<<<<

import Literature.AlgebraicGeometry.Resolution.QuadraticTransformsStructure
import Literature.AlgebraicGeometry.Resolution.QuadraticTransformWeakTransform

/-!
# The strict transform of a plane curve germ along a quadratic transform

Helper file for the stub `exists_strictTransform_of_isQuadraticTransformAlong` (T4, the first
lemma of embedded resolution of plane curve germs along a valuation: the multiplicity of the
strict transform does not increase) of the line `pfaff-line-log-final-forms` (crux
`Valuative.LuAlphaPTorsor`, item `stmt-ResolutionOfSingularities-0641`).

Setting: `R ⊆ K` a two-dimensional regular local ring dominated by the valuation ring `O`, and
`R₁` the quadratic transform of `R` along `O` (`IsQuadraticTransformAlong O R R₁`): by
`IsQuadraticTransformAlong.exists_eq_locAtCentre`, `R₁ = (R[𝔪/x])_{𝔪_O ∩ R[𝔪/x]}` for a
generator `x` of `𝔪 = 𝔪_R` of minimal value; `x ∉ 𝔪²`, so `𝔪 = (x, y)` and the chart is
`A = R[y/x] ≅ R[X]/(xX - y)` with exceptional prime `xA = 𝔪A` and `A/xA ≅ κ[X]`
(`QuadraticTransformsChart.lean`).

* `exists_strictTransform_of_isQuadraticTransformAlong` — for `g ∈ 𝔪ᵉ ∖ 𝔪ᵉ⁺¹`:
  `g = xᵉ g₁` with `g₁ = F(y/x) ∈ A ⊆ R₁`, `F ∈ R[X]` of degree `≤ e` with non-zero reduction
  `F̄ ∈ κ[X]`; `x ∤ g₁` in `R₁` (else `g ∈ xᵉ⁺¹A ∩ R = 𝔪ᵉ⁺¹`, the powers of `𝔪` being
  contracted from the chart, `comap_map_pow_maximalIdeal`); and `g₁ ∉ 𝔪₁ᵉ⁺¹`: reducing modulo
  `xA` through `A → κ[X]`, `g₁ ∈ 𝔪₁ᵉ⁺¹ = Qᵉ⁺¹R₁` (`Q = 𝔪_O ∩ A`) would give `t F̄ ∈ Q̄ᵉ⁺¹`
  with `t ∉ Q̄` for the prime `Q̄ = (P)` of the principal ideal domain `κ[X]`, forcing
  `Pᵉ⁺¹ ∣ F̄`, impossible for `deg F̄ ≤ e` (and for `Q̄ = 0`, `F̄ = 0`).

References: O. Zariski, P. Samuel, *Commutative Algebra* II (1960), Appendix 5;
C. Huneke, I. Swanson, *Integral Closure of Ideals, Rings, and Modules* (2006), §14.2–14.3.
-/

set_option linter.dupNamespace false

noncomputable section

open IsLocalRing Polynomial Literature.AlgebraicGeometry.Resolution

namespace Summit.ResolutionOfSingularities.ResolutionOfSingularities.Theorems.PfaffLine

section StrictTransform

variable {K : Type*} [Field K]

/-- For `𝔪 = (x, y)` in a local subring `R ⊆ K`: every `g ∈ 𝔪ᵉ` is `xᵉ · F(y/x)` for a
polynomial `F ∈ R[X]` of degree `≤ e`. [folklore] -/
private theorem exists_eq_pow_mul_aeval_strictTransform {R : Subring K} [IsLocalRing R] {x y : R}
    (hm : maximalIdeal R = Ideal.span {x, y}) (hx0 : ((x : R) : K) ≠ 0) :
    ∀ (e : ℕ) (g : R), g ∈ maximalIdeal R ^ e →
      ∃ F : R[X], F.natDegree ≤ e ∧
        (g : K) = ((x : R) : K) ^ e * aeval (((y : R) : K) / ((x : R) : K)) F := by
  intro e
  induction e with
  | zero =>
    intro g _
    refine ⟨C g, by simp, ?_⟩
    rw [aeval_C, pow_zero, one_mul]
    rfl
  | succ e ih =>
    intro g hg
    rw [pow_succ] at hg
    refine Submodule.smul_induction_on (p := fun r : R => ∃ F : R[X], F.natDegree ≤ e + 1 ∧
      (r : K) = ((x : R) : K) ^ (e + 1) * aeval (((y : R) : K) / ((x : R) : K)) F) hg ?_ ?_
    · intro m hm' n hn
      obtain ⟨F, hF, hmF⟩ := ih m hm'
      rw [hm, Ideal.mem_span_pair] at hn
      obtain ⟨a, b, rfl⟩ := hn
      refine ⟨C a * F + C b * F * X, ?_, ?_⟩
      · refine natDegree_add_le_of_degree_le ((natDegree_C_mul_le a F).trans (by omega)) ?_
        exact natDegree_mul_le.trans
          (add_le_add ((natDegree_C_mul_le b F).trans hF) natDegree_X_le)
      · rw [smul_eq_mul, Subring.coe_mul, hmF, Subring.coe_add, Subring.coe_mul,
          Subring.coe_mul]
        simp only [map_add, map_mul, aeval_C, aeval_X]
        rw [show (algebraMap R K a : K) = a from rfl, show (algebraMap R K b : K) = b from rfl]
        field_simp
        ring
    · rintro r s ⟨F, hF, hrF⟩ ⟨G, hG, hsG⟩
      refine ⟨F + G, natDegree_add_le_of_degree_le hF hG, ?_⟩
      rw [Subring.coe_add, hrF, hsG, map_add, mul_add]

/-- For `𝔪 = (x, y)`: if `g = xᵉ F(y/x)` with `deg F ≤ e` and all coefficients of `F` in `𝔪`,
then `g ∈ 𝔪ᵉ⁺¹` (`g = Σ Fᵢ yⁱ xᵉ⁻ⁱ`). [folklore] -/
private theorem mem_pow_succ_of_coeff_mem_strictTransform {R : Subring K} [IsLocalRing R]
    {x y : R} (hm : maximalIdeal R = Ideal.span {x, y}) (hx0 : ((x : R) : K) ≠ 0) {e : ℕ}
    {g : R} {F : R[X]} (hF : F.natDegree ≤ e) (hc : ∀ i, F.coeff i ∈ maximalIdeal R)
    (hg : (g : K) = ((x : R) : K) ^ e * aeval (((y : R) : K) / ((x : R) : K)) F) :
    g ∈ maximalIdeal R ^ (e + 1) := by
  have hxm : x ∈ maximalIdeal R := hm ▸ Ideal.subset_span (by simp)
  have hym : y ∈ maximalIdeal R := hm ▸ Ideal.subset_span (by simp)
  have hsum : g = ∑ i ∈ Finset.range (e + 1), F.coeff i * y ^ i * x ^ (e - i) := by
    apply Subtype.ext
    rw [hg, aeval_eq_sum_range' (Nat.lt_succ_of_le hF), Finset.mul_sum]
    push_cast
    refine Finset.sum_congr rfl fun i hi => ?_
    have hi' : i ≤ e := Nat.lt_succ_iff.mp (Finset.mem_range.mp hi)
    rw [Algebra.smul_def, div_pow, show (algebraMap R K (F.coeff i) : K) = F.coeff i from rfl]
    have hsplit : ((x : R) : K) ^ e = ((x : R) : K) ^ i * ((x : R) : K) ^ (e - i) := by
      rw [← pow_add, Nat.add_sub_cancel' hi']
    rw [hsplit]
    field_simp
  rw [hsum]
  refine Ideal.sum_mem _ fun i hi => ?_
  have hi' : i ≤ e := Nat.lt_succ_iff.mp (Finset.mem_range.mp hi)
  rw [pow_succ', mul_assoc]
  refine Ideal.mul_mem_mul (hc i) ?_
  have := Ideal.mul_mem_mul (Ideal.pow_mem_pow hym i) (Ideal.pow_mem_pow hxm (e - i))
  rwa [← pow_add, Nat.add_sub_cancel' hi'] at this

/-- In `k[X]` (a principal ideal domain): if `a ∉ P` for a prime `P`, `a b ∈ Pᵉ⁺¹` and `b ≠ 0`,
then `deg b > e` (`P = (p)`: for `p = 0`, `b = 0`; else `pᵉ⁺¹ ∣ b`). [folklore] -/
private theorem lt_natDegree_of_mul_mem_pow_strictTransform {k : Type*} [Field k]
    {P : Ideal k[X]} [hP : P.IsPrime] {a b : k[X]} {e : ℕ} (ha : a ∉ P)
    (hab : a * b ∈ P ^ (e + 1)) (hb : b ≠ 0) : e < b.natDegree := by
  have hPgen : P = Ideal.span {Submodule.IsPrincipal.generator P} :=
    (Ideal.span_singleton_generator P).symm
  set p := Submodule.IsPrincipal.generator P with hp
  by_cases hp0 : p = 0
  · rw [hPgen, hp0] at ha hab
    simp only [Ideal.span_singleton_zero] at ha hab
    rw [pow_succ, Ideal.mul_bot, Ideal.mem_bot, mul_eq_zero] at hab
    rcases hab with h | h
    · exact absurd (h ▸ (Submodule.zero_mem ⊥ : (0 : k[X]) ∈ (⊥ : Ideal k[X]))) ha
    · exact absurd h hb
  · have hprime : Prime p := (Ideal.span_singleton_prime hp0).mp (hPgen ▸ hP)
    rw [hPgen, Ideal.mem_span_singleton] at ha
    rw [hPgen, Ideal.span_singleton_pow, Ideal.mem_span_singleton] at hab
    have hdvd : p ^ (e + 1) ∣ b := hprime.pow_dvd_of_dvd_mul_left (e + 1) ha hab
    have h1 := natDegree_le_of_dvd hdvd hb
    rw [natDegree_pow] at h1
    have h2 : 0 < p.natDegree :=
      natDegree_pos_iff_degree_pos.mpr (degree_pos_of_ne_zero_of_nonunit hp0 hprime.not_unit)
    have h3 : e + 1 ≤ (e + 1) * p.natDegree := Nat.le_mul_of_pos_right _ h2
    omega

end StrictTransform

/-- **Strict transform of a plane curve germ at a quadratic transform along a valuation**
(Zariski–Samuel II, App. 5; Huneke–Swanson §14.2: the multiplicity of the strict transform does
not exceed that of the germ). Let `R ⊆ K` be a two-dimensional regular local ring dominated by
the valuation ring `O`, `R₁` the quadratic transform of `R` along `O`, and `g ∈ 𝔪ᵉ ∖ 𝔪ᵉ⁺¹`.
Then for the generator `x` of `𝔪` of minimal value (`R₁ = (R[𝔪/x])_{𝔪_O ∩ R[𝔪/x]}`):
`g = xᵉ g₁` with `g₁ ∈ R₁`, `g₁/x ∉ R₁`, and `g₁ ∉ 𝔪_{R₁}ᵉ⁺¹`. Proof: with `𝔪 = (x, y)` and
the chart `A = R[y/x]`, `g₁ = F(y/x)` for `F ∈ R[X]` of degree `≤ e` with `F̄ ≠ 0` in `κ[X]`;
`x ∤ g₁` as `xᵉ⁺¹A ∩ R = 𝔪ᵉ⁺¹` (and `xA` is prime, denominators of `R₁` have value `0`);
`g₁ ∉ 𝔪₁ᵉ⁺¹` by reduction `A → A/xA ≅ κ[X]`, where a non-zero polynomial of degree `≤ e` is
not in the `(e+1)`st power of a prime localised. [folklore] -/
theorem exists_strictTransform_of_isQuadraticTransformAlong : ∀ {K : Type} [Field K] (O : ValuationSubring K) (R R₁ : Subring K) [IsRegularLocalRing R] [IsLocalRing R₁] (h : Literature.AlgebraicGeometry.Resolution.IsQuadraticTransformAlong O R R₁), ringKrullDim R = 2 → Literature.AlgebraicGeometry.Resolution.SubringDominates R O.toSubring → ∀ (g : R) (e : ℕ), g ∈ maximalIdeal R ^ e → g ∉ maximalIdeal R ^ (e + 1) → ∃ (x : R) (g₁ : R₁), x ∈ maximalIdeal R ∧ (x : K) ≠ 0 ∧ (∀ y ∈ maximalIdeal R, O.valuation (y : K) ≤ O.valuation (x : K)) ∧ (g : K) = (x : K) ^ e * (g₁ : K) ∧ (g₁ : K) / (x : K) ∉ R₁ ∧ g₁ ∉ maximalIdeal R₁ ^ (e + 1) := by
  intro K _ O R R₁ _ _ h hdim hdom g e hge hge1
  classical
  -- the exceptional parameter `x` and `R₁ = (R[𝔪/x])_{𝔪_O ∩ R[𝔪/x]}`
  obtain ⟨_, x, hxm, hx0, hmin, hR₁⟩ := h.exists_eq_locAtCentre
  have hx0K : ((x : R) : K) ≠ 0 := fun e => hx0 (Subtype.ext e)
  have hRO : R ≤ O.toSubring := h.source_le
  have hνx : O.valuation ((x : R) : K) < 1 :=
    ((subringDominates_valuationSubring_iff hRO).mp hdom x).mp hxm
  have hq : IsQuadraticTransform R R₁ := h.isQuadraticTransform hdom
  have hT : blowupRing R ((x : R) : K) ≤ R₁ := hR₁ ▸ le_locAtCentre _ O
  have hx2 : x ∉ maximalIdeal R ^ 2 := IsQuadraticTransform.chart_not_mem_sq hT hq.dominates hx0
  obtain ⟨y, hm, hxp, hxy⟩ := exists_maximalIdeal_eq_span_pair_of_not_mem_sq hdim hxm hx2
  have hpq : ∀ t, x ∣ y * t → x ∣ t := fun t ht => (hxp.dvd_or_dvd ht).resolve_left hxy
  have hym : y ∈ maximalIdeal R := hm ▸ Ideal.subset_span (by simp)
  -- the chart `A = R[y/x] = R[𝔪/x]` and `R₁ = A_{𝔪_O ∩ A}`
  have hA : blowupRing R ((x : R) : K) = chartAdjoin (K := K) x y := blowupRing_eq_adjoin hm
  have hR₁A : R₁ = locAtCentre (chartAdjoin (K := K) x y) O := by rw [hR₁, hA]
  subst hR₁A
  set u : K := ((y : R) : K) / ((x : R) : K) with hu
  set A : Subring K := chartAdjoin (K := K) x y with hAdef
  have hAle : A ≤ locAtCentre A O := le_locAtCentre A O
  have hAO : A ≤ O.toSubring := hAle.trans h.target_le
  letI : Algebra R A := (chartIncl x y).toAlgebra
  have halg : algebraMap R A = chartIncl x y := rfl
  have hinj : Function.Injective (algebraMap R A) := chartIncl_injective x y
  have hmS : (maximalIdeal R).map (algebraMap R A) = Ideal.span {algebraMap R A x} :=
    map_maximalIdeal_chartIncl hm hx0
  have hS2 := exists_pow_mul_eq_chartIncl (K := K) hm hx0
  haveI h𝔭 : (Ideal.span {algebraMap R A x}).IsPrime := by
    rw [← hmS, halg]
    exact isPrime_map_incl (K := K) hx0 hpq hxm hym
  -- `g = xᵉ F(u)` with `deg F ≤ e`
  obtain ⟨F, hFdeg, hgF⟩ := exists_eq_pow_mul_aeval_strictTransform hm hx0K e g hge
  have hFA : aeval u F ∈ A := Polynomial.aeval_mem_adjoin_singleton R u
  set s : A := ⟨aeval u F, hFA⟩ with hs
  refine ⟨x, ⟨aeval u F, hAle hFA⟩, hxm, hx0K, hmin, hgF, ?_, ?_⟩
  · -- `x ∤ g₁` in `R₁`
    intro hmem
    obtain ⟨a, ha, b, hb, hvb, hab⟩ := mem_locAtCentre_iff.mp hmem
    have hb0 : b ≠ 0 := ne_zero_of_valuation_eq_one hvb
    change aeval u F / ((x : R) : K) = a / b at hab
    rw [div_eq_div_iff hx0K hb0] at hab
    -- `s b = a x` lies in the prime `xA`
    have hsb : s * ⟨b, hb⟩ ∈ Ideal.span {algebraMap R A x} := by
      refine Ideal.mem_span_singleton'.mpr ⟨⟨a, ha⟩, Subtype.ext ?_⟩
      change a * ((x : R) : K) = aeval u F * b
      rw [hab]
    rcases h𝔭.mem_or_mem hsb with hsx | hbx
    · -- `s = c x`, so `g = xᵉ⁺¹ c ∈ xᵉ⁺¹ A ∩ R = 𝔪ᵉ⁺¹`
      obtain ⟨c, hc⟩ := Ideal.mem_span_singleton'.mp hsx
      have hc' : (c : K) * ((x : R) : K) = aeval u F := congrArg (fun z : A => (z : K)) hc
      apply hge1
      rw [← comap_map_pow_maximalIdeal hxm hx2 hinj hmS hS2 (e + 1), Ideal.mem_comap,
        map_pow_maximalIdeal_eq_span hmS, Ideal.mem_span_singleton']
      refine ⟨c, Subtype.ext ?_⟩
      calc ((c * algebraMap R A x ^ (e + 1) : A) : K) = (c : K) * ((x : R) : K) ^ (e + 1) := by
            rw [Subring.coe_mul, Subring.coe_pow]; rfl
        _ = ((x : R) : K) ^ e * ((c : K) * ((x : R) : K)) := by ring
        _ = (g : K) := by rw [hc', hgF]
    · -- `b = c x` would have value `< 1`
      obtain ⟨c, hc⟩ := Ideal.mem_span_singleton'.mp hbx
      have hc' : (c : K) * ((x : R) : K) = b := congrArg (fun z : A => (z : K)) hc
      have hνc : O.valuation (c : K) ≤ 1 := (O.valuation_le_one_iff _).mpr (hAO c.2)
      have hlt : O.valuation b < 1 := by
        rw [← hc', map_mul]
        calc O.valuation (c : K) * O.valuation ((x : R) : K)
            ≤ 1 * O.valuation ((x : R) : K) := mul_le_mul_left hνc _
          _ < 1 := by rw [one_mul]; exact hνx
      exact hlt.ne hvb
  · -- `g₁ ∉ 𝔪₁ᵉ⁺¹`
    intro hg₁
    haveI := isLocalization_locAtCentre hAO
    set Q := subringCentre A O hAO with hQdef
    have hxQ : algebraMap R A x ∈ Q := (mem_subringCentre_iff hAO _).mpr hνx
    have hmax : maximalIdeal (locAtCentre A O) = Q.map (algebraMap A (locAtCentre A O)) :=
      (IsLocalization.AtPrime.map_eq_maximalIdeal Q (locAtCentre A O)).symm
    rw [hmax, ← Ideal.map_pow,
      IsLocalization.mem_map_algebraMap_iff Q.primeCompl (locAtCentre A O)] at hg₁
    obtain ⟨⟨⟨a, ha⟩, ⟨t, ht⟩⟩, hat⟩ := hg₁
    have hts : t * s ∈ Q ^ (e + 1) := by
      have e1 := congrArg (fun z : locAtCentre A O => (z : K)) hat
      have : t * s = a := Subtype.ext (by
        change (t : K) * aeval u F = a
        rw [mul_comm]
        exact e1)
      rw [this]
      exact ha
    have htQ : t ∉ Q := ht
    -- the reduction map `φ : A → κ[X]` (`A ≅ R[X]/(xX - y)`, `A/xA ≅ κ[X]`)
    set ψ : R[X] →+* A := (aeval u).toRingHom.codRestrict (Algebra.adjoin R {u}).toSubring
      (fun _ => Polynomial.aeval_mem_adjoin_singleton R u) with hψdef
    have hψ : Function.Surjective ψ := aevalCod_surjective R u _
    have hψF : ψ F = s := rfl
    set ρ : R[X] →+* (ResidueField R)[X] := mapRingHom (residue R) with hρ
    have hρker : ∀ p : R[X], ρ p = 0 ↔ ∀ i, p.coeff i ∈ maximalIdeal R := fun p => by
      rw [Polynomial.ext_iff]
      refine forall_congr' fun i => ?_
      rw [hρ, coe_mapRingHom, coeff_map, coeff_zero, residue_eq_zero_iff]
    have hker : RingHom.ker ψ ≤ RingHom.ker ρ := by
      intro p hp
      have hp' := ker_aevalCod_le hx0 hpq _ hp
      rw [RingHom.mem_ker, hρker]
      intro i
      rw [hm]
      exact Ideal.mem_map_C_iff.mp hp' i
    set φ : A →+* (ResidueField R)[X] := ψ.liftOfSurjective hψ ⟨ρ, hker⟩ with hφdef
    have hφψ : ∀ p, φ (ψ p) = ρ p := fun p => ψ.liftOfSurjective_comp_apply hψ ⟨ρ, hker⟩ p
    have hφsurj : Function.Surjective φ := fun q => by
      obtain ⟨p, hp⟩ := map_surjective (residue R) residue_surjective q
      exact ⟨ψ p, by rw [hφψ, hρ, coe_mapRingHom, hp]⟩
    have hkerφ : RingHom.ker φ ≤ Q := by
      intro a' ha'
      obtain ⟨p, rfl⟩ := hψ a'
      rw [RingHom.mem_ker, hφψ, hρker] at ha'
      have h1 : ψ p ∈ (maximalIdeal R).map (algebraMap R A) := aeval_mem_map_incl_of_coeff_mem ha'
      rw [hmS] at h1
      exact (Ideal.span_singleton_le_iff_mem _).mpr hxQ h1
    -- the image prime `Q̄ = φ(Q)` of `κ[X]`, `φ t ∉ Q̄`, `φ(t) F̄ ∈ Q̄ᵉ⁺¹`
    haveI hQ' : (Q.map φ).IsPrime := Ideal.map_isPrime_of_surjective hφsurj hkerφ
    have htQ' : φ t ∉ Q.map φ := by
      intro hmem
      apply htQ
      have h1 : t ∈ (Q.map φ).comap φ := Ideal.mem_comap.mpr hmem
      rw [Ideal.comap_map_of_surjective φ hφsurj] at h1
      refine (sup_le le_rfl ?_ : Q ⊔ Ideal.comap φ ⊥ ≤ Q) h1
      intro z hz
      exact hkerφ (by rwa [RingHom.mem_ker, ← Ideal.mem_bot, ← Ideal.mem_comap])
    have hmem' : φ t * φ s ∈ (Q.map φ) ^ (e + 1) := by
      rw [← map_mul, ← Ideal.map_pow]
      exact Ideal.mem_map_of_mem φ hts
    have hφs : φ s = ρ F := by rw [← hψF, hφψ]
    have hρF0 : ρ F ≠ 0 := fun h0 =>
      hge1 (mem_pow_succ_of_coeff_mem_strictTransform hm hx0K hFdeg ((hρker F).mp h0) hgF)
    have hdeg : (ρ F).natDegree ≤ e := by
      rw [hρ, coe_mapRingHom]
      exact natDegree_map_le.trans hFdeg
    rw [hφs] at hmem'
    exact absurd (lt_natDegree_of_mul_mem_pow_strictTransform htQ' hmem' hρF0) (not_lt.mpr hdeg)

end Summit.ResolutionOfSingularities.ResolutionOfSingularities.Theorems.PfaffLine

end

>>>>

Assignment: Beginning with the opening line above, retype the records exactly through the line with "Helper file for", both ends included.

Task result:
import Literature.AlgebraicGeometry.Resolution.QuadraticTransformsStructure
import Literature.AlgebraicGeometry.Resolution.QuadraticTransformWeakTransform

/-!
# The strict transform of a plane curve germ along a quadratic transform

Helper file for the stub `exists_strictTransform_of_isQuadraticTransformAlong` (T4, the first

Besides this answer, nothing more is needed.